= Your objective =
The records appear below. Copy each one exactly.

= Provided information =
==================================================
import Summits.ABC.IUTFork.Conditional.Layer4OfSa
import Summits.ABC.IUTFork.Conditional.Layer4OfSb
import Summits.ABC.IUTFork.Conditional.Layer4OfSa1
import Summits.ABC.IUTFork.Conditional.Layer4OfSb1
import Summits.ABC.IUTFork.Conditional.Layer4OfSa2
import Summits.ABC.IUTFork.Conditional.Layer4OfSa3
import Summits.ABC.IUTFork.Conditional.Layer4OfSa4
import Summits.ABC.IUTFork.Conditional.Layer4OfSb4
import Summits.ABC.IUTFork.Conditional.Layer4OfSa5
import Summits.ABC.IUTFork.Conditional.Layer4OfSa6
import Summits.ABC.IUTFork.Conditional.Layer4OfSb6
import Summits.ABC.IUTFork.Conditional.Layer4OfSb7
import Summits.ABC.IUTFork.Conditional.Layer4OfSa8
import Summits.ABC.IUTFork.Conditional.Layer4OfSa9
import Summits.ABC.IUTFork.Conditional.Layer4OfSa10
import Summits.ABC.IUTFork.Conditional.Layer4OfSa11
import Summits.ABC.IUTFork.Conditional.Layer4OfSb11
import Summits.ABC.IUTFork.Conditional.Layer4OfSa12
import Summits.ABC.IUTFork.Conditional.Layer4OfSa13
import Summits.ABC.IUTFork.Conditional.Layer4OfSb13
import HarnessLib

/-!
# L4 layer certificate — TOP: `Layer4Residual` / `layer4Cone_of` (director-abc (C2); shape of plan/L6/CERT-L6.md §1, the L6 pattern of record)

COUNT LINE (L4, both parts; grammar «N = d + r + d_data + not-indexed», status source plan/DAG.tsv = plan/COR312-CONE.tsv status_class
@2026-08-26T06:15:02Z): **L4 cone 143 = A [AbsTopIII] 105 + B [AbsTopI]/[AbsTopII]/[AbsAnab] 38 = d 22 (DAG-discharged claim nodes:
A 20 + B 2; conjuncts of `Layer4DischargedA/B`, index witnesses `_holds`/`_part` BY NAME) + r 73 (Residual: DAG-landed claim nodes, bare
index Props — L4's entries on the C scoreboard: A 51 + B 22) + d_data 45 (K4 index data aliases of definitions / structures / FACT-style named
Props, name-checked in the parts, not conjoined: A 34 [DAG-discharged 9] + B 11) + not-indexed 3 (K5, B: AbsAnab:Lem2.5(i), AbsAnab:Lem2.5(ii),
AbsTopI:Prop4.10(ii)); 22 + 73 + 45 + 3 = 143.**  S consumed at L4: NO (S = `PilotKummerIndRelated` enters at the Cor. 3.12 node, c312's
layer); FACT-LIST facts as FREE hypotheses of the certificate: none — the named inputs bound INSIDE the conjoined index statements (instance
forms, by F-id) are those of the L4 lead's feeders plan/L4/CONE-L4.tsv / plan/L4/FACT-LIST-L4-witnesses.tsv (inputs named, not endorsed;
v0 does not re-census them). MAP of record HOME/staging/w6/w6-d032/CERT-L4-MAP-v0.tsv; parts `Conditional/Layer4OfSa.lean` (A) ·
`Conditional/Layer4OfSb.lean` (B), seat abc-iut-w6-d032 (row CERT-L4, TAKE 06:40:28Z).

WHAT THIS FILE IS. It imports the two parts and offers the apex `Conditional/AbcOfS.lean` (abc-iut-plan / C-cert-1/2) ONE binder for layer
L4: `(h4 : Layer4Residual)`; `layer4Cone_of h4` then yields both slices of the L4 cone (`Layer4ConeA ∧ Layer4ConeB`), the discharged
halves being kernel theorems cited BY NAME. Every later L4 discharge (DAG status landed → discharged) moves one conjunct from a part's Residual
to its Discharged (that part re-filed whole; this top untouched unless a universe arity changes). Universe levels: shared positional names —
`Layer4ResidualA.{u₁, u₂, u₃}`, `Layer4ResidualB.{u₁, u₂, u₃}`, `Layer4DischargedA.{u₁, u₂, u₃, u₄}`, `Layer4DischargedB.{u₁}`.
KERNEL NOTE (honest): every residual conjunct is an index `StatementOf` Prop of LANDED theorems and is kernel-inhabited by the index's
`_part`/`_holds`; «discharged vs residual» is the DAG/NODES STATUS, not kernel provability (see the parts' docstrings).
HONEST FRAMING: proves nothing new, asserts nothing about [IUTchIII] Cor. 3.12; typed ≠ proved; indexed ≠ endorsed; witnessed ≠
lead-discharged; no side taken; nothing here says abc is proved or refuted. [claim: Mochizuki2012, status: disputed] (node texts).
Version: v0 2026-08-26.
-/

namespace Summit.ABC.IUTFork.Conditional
==================================================
= Reply =
import Summits.ABC.IUTFork.Conditional.Layer4OfSa
import Summits.ABC.IUTFork.Conditional.Layer4OfSb
import Summits.ABC.IUTFork.Conditional.Layer4OfSa1
import Summits.ABC.IUTFork.Conditional.Layer4OfSb1
import Summits.ABC.IUTFork.Conditional.Layer4OfSa2
import Summits.ABC.IUTFork.Conditional.Layer4OfSa3
import Summits.ABC.IUTFork.Conditional.Layer4OfSa4
import Summits.ABC.IUTFork.Conditional.Layer4OfSb4
import Summits.ABC.IUTFork.Conditional.Layer4OfSa5
import Summits.ABC.IUTFork.Conditional.Layer4OfSa6
import Summits.ABC.IUTFork.Conditional.Layer4OfSb6
import Summits.ABC.IUTFork.Conditional.Layer4OfSb7
import Summits.ABC.IUTFork.Conditional.Layer4OfSa8
import Summits.ABC.IUTFork.Conditional.Layer4OfSa9
import Summits.ABC.IUTFork.Conditional.Layer4OfSa10
import Summits.ABC.IUTFork.Conditional.Layer4OfSa11
import Summits.ABC.IUTFork.Conditional.Layer4OfSb11
import Summits.ABC.IUTFork.Conditional.Layer4OfSa12
import Summits.ABC.IUTFork.Conditional.Layer4OfSa13
import Summits.ABC.IUTFork.Conditional.Layer4OfSb13
import HarnessLib

/-!
# L4 layer certificate — TOP: `Layer4Residual` / `layer4Cone_of` (director-abc (C2); shape of plan/L6/CERT-L6.md §1, the L6 pattern of record)

COUNT LINE (L4, both parts; grammar «N = d + r + d_data + not-indexed», status source plan/DAG.tsv = plan/COR312-CONE.tsv status_class
@2026-08-26T06:15:02Z): **L4 cone 143 = A [AbsTopIII] 105 + B [AbsTopI]/[AbsTopII]/[AbsAnab] 38 = d 22 (DAG-discharged claim nodes:
A 20 + B 2; conjuncts of `Layer4DischargedA/B`, index witnesses `_holds`/`_part` BY NAME) + r 73 (Residual: DAG-landed claim nodes, bare
index Props — L4's entries on the C scoreboard: A 51 + B 22) + d_data 45 (K4 index data aliases of definitions / structures / FACT-style named
Props, name-checked in the parts, not conjoined: A 34 [DAG-discharged 9] + B 11) + not-indexed 3 (K5, B: AbsAnab:Lem2.5(i), AbsAnab:Lem2.5(ii),
AbsTopI:Prop4.10(ii)); 22 + 73 + 45 + 3 = 143.**  S consumed at L4: NO (S = `PilotKummerIndRelated` enters at the Cor. 3.12 node, c312's
layer); FACT-LIST facts as FREE hypotheses of the certificate: none — the named inputs bound INSIDE the conjoined index statements (instance
forms, by F-id) are those of the L4 lead's feeders plan/L4/CONE-L4.tsv / plan/L4/FACT-LIST-L4-witnesses.tsv (inputs named, not endorsed;
v0 does not re-census them). MAP of record HOME/staging/w6/w6-d032/CERT-L4-MAP-v0.tsv; parts `Conditional/Layer4OfSa.lean` (A) ·
`Conditional/Layer4OfSb.lean` (B), seat abc-iut-w6-d032 (row CERT-L4, TAKE 06:40:28Z).

WHAT THIS FILE IS. It imports the two parts and offers the apex `Conditional/AbcOfS.lean` (abc-iut-plan / C-cert-1/2) ONE binder for layer
L4: `(h4 : Layer4Residual)`; `layer4Cone_of h4` then yields both slices of the L4 cone (`Layer4ConeA ∧ Layer4ConeB`), the discharged
halves being kernel theorems cited BY NAME. Every later L4 discharge (DAG status landed → discharged) moves one conjunct from a part's Residual
to its Discharged (that part re-filed whole; this top untouched unless a universe arity changes). Universe levels: shared positional names —
`Layer4ResidualA.{u₁, u₂, u₃}`, `Layer4ResidualB.{u₁, u₂, u₃}`, `Layer4DischargedA.{u₁, u₂, u₃, u₄}`, `Layer4DischargedB.{u₁}`.
KERNEL NOTE (honest): every residual conjunct is an index `StatementOf` Prop of LANDED theorems and is kernel-inhabited by the index's
`_part`/`_holds`; «discharged vs residual» is the DAG/NODES STATUS, not kernel provability (see the parts' docstrings).
HONEST FRAMING: proves nothing new, asserts nothing about [IUTchIII] Cor. 3.12; typed ≠ proved; indexed ≠ endorsed; witnessed ≠
lead-discharged; no side taken; nothing here says abc is proved or refuted. [claim: Mochizuki2012, status: disputed] (node texts).
Version: v0 2026-08-26.
-/

namespace Summit.ABC.IUTFork.Conditional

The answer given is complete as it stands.